The Wrong Meter

2026-03-10

The standard proxy for reasoning effort in language models is token count. More tokens means more thinking. Evaluation frameworks measure chain-of-thought length. Optimization targets longer reasoning for harder problems. The assumption is intuitive: a longer explanation reflects a deeper process.

Two recent papers demonstrate that this assumption is not just imprecise but actively misleading. Wu et al. (2502.07266) show that accuracy follows an inverted U-shape against chain-of-thought length. Both underthinking (too few tokens) and overthinking (too many) degrade performance. There is an optimal length, and it depends on the problem — but the relationship is non-monotonic, meaning more is sometimes less. Models overthink easy problems and underthink hard ones, miscalibrating their effort to the task.
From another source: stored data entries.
import Literature.AlgebraicGeometry.Limits.LocalizationSchemeDescent
import Literature.AlgebraicGeometry.Limits.LocalizationProdLimit
import Literature.AlgebraicGeometry.Limits.StageRestriction
import Literature.AlgebraicGeometry.Limits.LocalizationOpenDescent
import Literature.AlgebraicGeometry.GroupActions.FixedPointSchemeFinitePresentation
import HarnessLib

/-!
# Limits of schemes: schemes of finite presentation over `P ×_A Spec A_S` come from a stage `P ×_A Spec A[1/t]`
# (EGA IV₃ Thm. 8.8.2 (ii) and (i) RELATIVE to a quasi-compact quasi-separated base `P` of finite presentation)

Topic `Literature/AlgebraicGeometry/Limits`; namespace `Literature.AlgebraicGeometry.Limits.LocApprox` (the series
`LocalizationDiagram` … `LocalizationSchemeDescent`, `LocalizationProdLimit`, `StageRestriction`).  THEOREMS ONLY (no definition, no
named fact, no instance, no notation, no `sorry`; net Literature debt 0).  Cell `hodgecm-mathlib` (D-0151), programme F0∕P6 «MOD»,
SPREAD door (LEAD M-17m), organ **(SP1-a)** of the census «abelian-scheme spread over a LocApprox stage» (LEAD F0P6-plan (g2)
2026-09-01 20:42:56Z); `--supports stmt-HodgeConjecture-24832`, count-neutral.  HONEST LABEL: HC_CM is proved only modulo the 2
remaining named inputs (hLiu418 24832, h413 24833) until rung 0 closes; this file discharges none of them and is general scheme theory.

## Setting and statements

`A` a commutative ring, `S ⊆ A` a submonoid, `B = A_S` (`IsLocalization S B`), `Spec B = lim_t Spec A[1/t]` the cofiltered limit of
the basic open stages `D(t) = (baseDiagram S).obj t`, `t : Idx S` (★ `LocalizationDiagram`, legs `leg S B t = (baseCone S B).π.app t`),
and `P → Spec A` quasi-compact, quasi-separated and locally of finite presentation, so that `P ⊗ Spec B = lim_t P ⊗ D(t)`
(★ `isLimitProdCone`).  The ★ spreading-out library is ABSOLUTE (schemes and morphisms over the stages `D(t)`); this file is the
RELATIVE form over the non-affine base `P`, in the tensor∕stage currency of ★ `StageRestriction` (a MODEL OVER THE STAGE `t` is an
`A`-scheme `Y` with a `D(t)`-morphism `h : Y ⊗ D(t) → P ⊗ D(t)`, restricted to finer stages by ★ `res`, with GENERIC VALUE
`h_B : Y ⊗ Spec B → P ⊗ Spec B`, `(Y ◁ leg_t) ≫ h = h_B ≫ (P ◁ leg_t)`):

* §1 `isPullback_whiskerLeft_left_of_comp_eq` — the dictionary: for `g : T' → T` and `D`-morphisms `h` over `T`, `h'` over `T'` with
  `(Y ◁ g) ≫ h = h' ≫ (P ◁ g)`, the square of total spaces is CARTESIAN (`Y ⊗ T' = (Y ⊗ T) ×_{P ⊗ T} (P ⊗ T')`); instances: the generic
  value (`g = leg S B t`) and the restriction `res ρ h` (`g = (baseDiagram S).map ρ`).
* §2 `exists_stage_model` — **EGA IV₃ 8.8.2 (ii) relative to `P`**: every quasi-compact quasi-separated `X → P ⊗ Spec B` locally of
  finite presentation is, over `P ⊗ Spec B`, the generic value of a model `(Y, h)` over some stage `t`.  KEY REDUCTION (no gluing):
  `X → P ⊗ Spec B → Spec B` is quasi-compact, quasi-separated and locally of finite presentation, so ★ `exists_iso_pullback`
  (8.8.2 (ii) absolute) gives `Y` with `Y ⊗ Spec B ≅ X`; the structure map is then an `A`-morphism `Y ⊗ Spec B → P` and spreads to
  `Y ⊗ D(t) → P` by ★ `exists_whiskerLeft_comp_eq` (8.8.2 (i) absolute), paired with the projection (★ `overStage`).
* §3 `exists_stage_isPullback` — the same in the `Over`∕`IsPullback` currency: `∃ t (Y : Over (P ⊗ D(t)).left) (G : X.left ⟶ Y.left)`,
  `Y.hom` quasi-compact, quasi-separated, locally of finite presentation, `IsPullback G X.hom Y.hom (P ◁ leg_t).left`.
* §4 `exists_stage_res_eq_res`, `exists_stage_hom_over` — **EGA IV₃ 8.8.2 (i) relative to `P`**: `D(t)`-morphisms between stage models
  agreeing generically agree at a finer stage; a `P ⊗ Spec B`-morphism between the generic values of two stage models comes from a
  `P ⊗ D(s)`-morphism between their restrictions to a finer stage `s`.

## References

* [EGAIV3] A. Grothendieck, J. Dieudonné, EGA IV₃ (Publ. Math. IHÉS 28, 1966), Thm. 8.8.2 (i), (ii), p. 28–31.
* [StacksProject] The Stacks project, Tags 01ZM (Lemma 32.10.1), 01ZC (Prop. 32.6.1).
* [GortzWedhorn2020] U. Görtz, T. Wedhorn, *Algebraic Geometry I: Schemes*, 2nd ed. (2020), Thm. 10.63, Cor. 10.64, Thm. 10.66
  (pp. 328–330).
-/

set_option autoImplicit false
Wu et al. (2602.13517) locate the problem more precisely. They identify “deep-thinking tokens” — positions where the model's internal predictions undergo significant revisions across deeper layers before converging on an output. These are moments of genuine computational work, where the forward pass is doing something nontrivial rather than propagating a cached prediction. The proportion of deep-thinking tokens correlates robustly with accuracy across mathematical and scientific benchmarks, substantially outperforming both length-based and confidence-based baselines.

The decoupling is the finding. Length measures visible output. Depth measures internal revision. A long chain of thought with few deep-thinking tokens is the model producing plausible-looking reasoning without genuine computation — every token flows smoothly through the layers, no prediction revised, no conflict resolved. A shorter chain with high deep-thinking density is the model actually working: internal disagreement, revision, convergence on something that wasn't obvious from the preceding context.

The observable proxy (how much the model says) is negatively correlated with the invisible variable (how hard the model works) beyond a moderate threshold. Optimizing for the proxy past that threshold doesn't just miss the target — it selects against it. The system that looks like it's thinking the hardest is performing the most fluent reproduction of reasoning patterns, which is precisely what deep thinking is not.